Member of the U.S. House of Representatives from Minnesota's 10th district
- In office March 4, 1925 – February 16, 1933
- Preceded by: Thomas D. Schall
- Succeeded by: District abolished

Personal details
- Born: Alfred Gustafson January 11, 1873 St. Peter, Minnesota, U.S.
- Died: February 16, 1933 (aged 60) Washington, D.C., U.S.
- Resting place: Lakewood Cemetery
- Party: Republican
- Spouse: Geneva Edwina Josephina Gouldberg
- Alma mater: University of Minnesota Law School
- Profession: Attorney

= Godfrey G. Goodwin =

American politician

Godfrey Gummer Goodwin (January 11, 1873 - February 16, 1933) was a U.S. representative from Minnesota.

==Early life==
Goodwin was born Alfred Gustafson near St. Peter, Minnesota, to a single mother, Cecilia Carlson (née Sissa Carlsdotter), a native of Sweden. They moved to St. Paul, Minnesota, in 1882, where he took the name Godfrey Gummer Goodwin. He attended public schools and graduated from the University of Minnesota Law School at Minneapolis in 1896. He was admitted to the bar in 1896 and commenced practice in Cambridge, Minnesota.

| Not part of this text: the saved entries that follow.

include hπ in
/-- **`pr₁^♯ c = c` on constants** (as elements of `L` via `k → L`): `pr₁ ≫ (A → Spec k) = pr₂ ≫ (Spec L → Spec k)`.
[cite: GortzWedhorn2020, Section (4.7) and Prop. 4.16] -/
theorem functionFieldMap_baseChangeFst_algebraMap [IsDominant π] (c : k) :
    functionFieldMap π (algebraMap k A.X.left.functionField c) =
      algebraMap L (A.baseChange L).X.left.functionField (algebraMap k L c) := by
  rw [algebraMap_stalk_apply, algebraMap_stalk_apply]
  have hcond : π ≫ (A.X.left ↘ Spec (.of k)) = ((A.baseChange L).X.left ↘ Spec (.of L)) ≫ bcSpec k L := by
    rw [hπ]
    exact pullback.condition
  rw [functionFieldMap_algebraMap_top (A.X.left ↘ Spec (.of k)) π _ rfl c,
    hcond, Scheme.Hom.comp_appTop, CommRingCat.comp_apply]
  congr 2
  have h := congrArg (fun φ => φ.hom c) (Scheme.ΓSpecIso_inv_naturality (CommRingCat.ofHom (algebraMap k L)))
  simp only [CommRingCat.hom_comp, RingHom.coe_comp, Function.comp_apply, CommRingCat.hom_ofHom] at h
  exact h.symm

include hπ in
/-- `pr₁ ≫ [n]_A = [n]_{A_L} ≫ pr₁`. [cite: GortzWedhorn2020, Section (4.7) and Prop. 4.16] -/
theorem baseChangeFst_comp_zsmul (n : ℤ) :
    π ≫ Hom.toSchemeHom (n • 𝟙 A) = Hom.toSchemeHom (n • 𝟙 (A.baseChange L)) ≫ π := by
  rw [hπ, ← baseChange_zsmul_id]
  exact (toSchemeHom_baseChange_comp_fst L (n • 𝟙 A)).symm

include hπ in
/-- **`t_P ≫ pr₁ = pr₁ ≫ t_{P₀}`** for `P ∈ A_L(L)` lying over `P₀ ∈ A(k)` (`P ≫ pr₁ = (Spec L → Spec k) ≫ P₀`).
[cite: GortzWedhorn2023, Def. 27.1 (p. 799)] -/
theorem translation_left_comp_baseChangeFst (P : (A.baseChange L).Points L) (P₀ : A.Points k)
    (hP : P.left ≫ π = bcSpec k L ≫ P₀.left) :
    ((A.baseChange L).translation P).left ≫ π = π ≫ (A.translation P₀).left := by
  subst hπ
  obtain ⟨s, rfl⟩ := (A.pointsMulEquiv L).surjective P
  have hs : s.left = bcSpec k L ≫ P₀.left := by
    rw [← A.pointsEquiv_apply_left_comp_fst L s]
    exact hP
  have h1 : ((A.baseChange L).translation (A.pointsMulEquiv L s)).left ≫ pullback.fst A.X.hom (bcSpec k L) =
      (A.constPt L s * A.fstPt L).left :=
    A.transl_fst L s
  have h2 : A.constPt L s = toSpecOver (A.bcOverK L) ≫ P₀ := by
    apply Over.OverMorphism.ext
    rw [constPt_left, hs, Over.comp_left, toSpecOver_left]
    exact (Category.assoc _ _ _).symm
  have h3 : A.constPt L s * A.fstPt L = A.fstPt L ≫ A.translation P₀ := by
    rw [h2, translation, MonObj.comp_mul, Category.comp_id, ← Category.assoc, comp_toSpecOver_eq']
  rw [h1, h3, Over.comp_left, fstPt_left]
  rfl

include hπ in
/-- **The Weil pairing commutes with extension of scalars `L/k`**: for `P, Q ∈ A_L[N](L)` lying over
`P₀, Q₀ ∈ A[N](k)`, `ē_N^{pr₁^*Θ}(P, Q) = ē_N^Θ(P₀, Q₀)` (read in `L`). [cite: Lang1983AbelianVarieties, Ch. VII §2 Prop. 3]
[cite: Milne1986AbelianVarieties, §16 (p. 131, the pairings ē_m)] -/
theorem weilPairingLevel_baseChange [IsDominant π] {N : ℕ} [IsDominant (Hom.toSchemeHom ((N : ℤ) • 𝟙 A))]
    [IsDominant (Hom.toSchemeHom ((N : ℤ) • 𝟙 (A.baseChange L)))]
    (Θ : CartierDivisor A.X.left) (P₀ Q₀ : A.torsionPoints k N) (P Q : (A.baseChange L).torsionPoints L N)
    (hP : (P : (A.baseChange L).Points L).left ≫ π = bcSpec k L ≫ (P₀ : A.Points k).left)
    (hQ : (Q : (A.baseChange L).Points L).left ≫ π = bcSpec k L ≫ (Q₀ : A.Points k).left) :
    (A.baseChange L).weilPairingLevel (Θ.pullback π) P Q = algebraMap k L (A.weilPairingLevel Θ P₀ Q₀) :=
  weilPairingLevel_transport (algebraMap k L) π (A.functionFieldMap_baseChangeFst_algebraMap L π hπ)
    (A.baseChangeFst_comp_zsmul L π hπ N) Θ P₀ Q₀ P Q
    (A.translation_left_comp_baseChangeFst L π hπ P.1 P₀.1 hP)
    (A.translation_left_comp_baseChangeFst L π hπ Q.1 Q₀.1 hQ)

/-- The point `pointsMulEquiv P₀ ∈ A_L(L)` attached to `P₀ ∈ A(k) ⊆ A(L)`... stated for an `L`-point `s ∈ A(L)`
along `k → L`: it lies over `s` (`pointsEquiv_apply_left_comp_fst`), so the hypothesis of
`weilPairingLevel_baseChange` holds for `P := pointsMulEquiv s` whenever `s.left = (Spec L → Spec k) ≫ P₀.left`.
[cite: GortzWedhorn2020, Section (4.7) (points of a base change)] -/
theorem pointsMulEquiv_left_comp_eq (s : A.Points L) (P₀ : A.Points k) (hs : s.left = bcSpec k L ≫ P₀.left) :
    (A.pointsMulEquiv L s).left ≫ pullback.fst A.X.hom (bcSpec k L) = bcSpec k L ≫ P₀.left := by
  rw [pointsMulEquiv_apply, pointsEquiv_apply_left_comp_fst, hs]

end BaseChange

end AbelianVariety

end Literature.AlgebraicGeometry.Motives

end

Goodwin married Geneva Edwina Josephina Gouldberg on June 5, 1905. He served as president of the Board of Education in Cambridge from 1914 to 1917.

==Political career==
Goodwin was prosecuting attorney of Isanti County from 1898 to 1907. He was elected to the position again in November 1913, and served until February 15, 1925, when he resigned following his election to Congress.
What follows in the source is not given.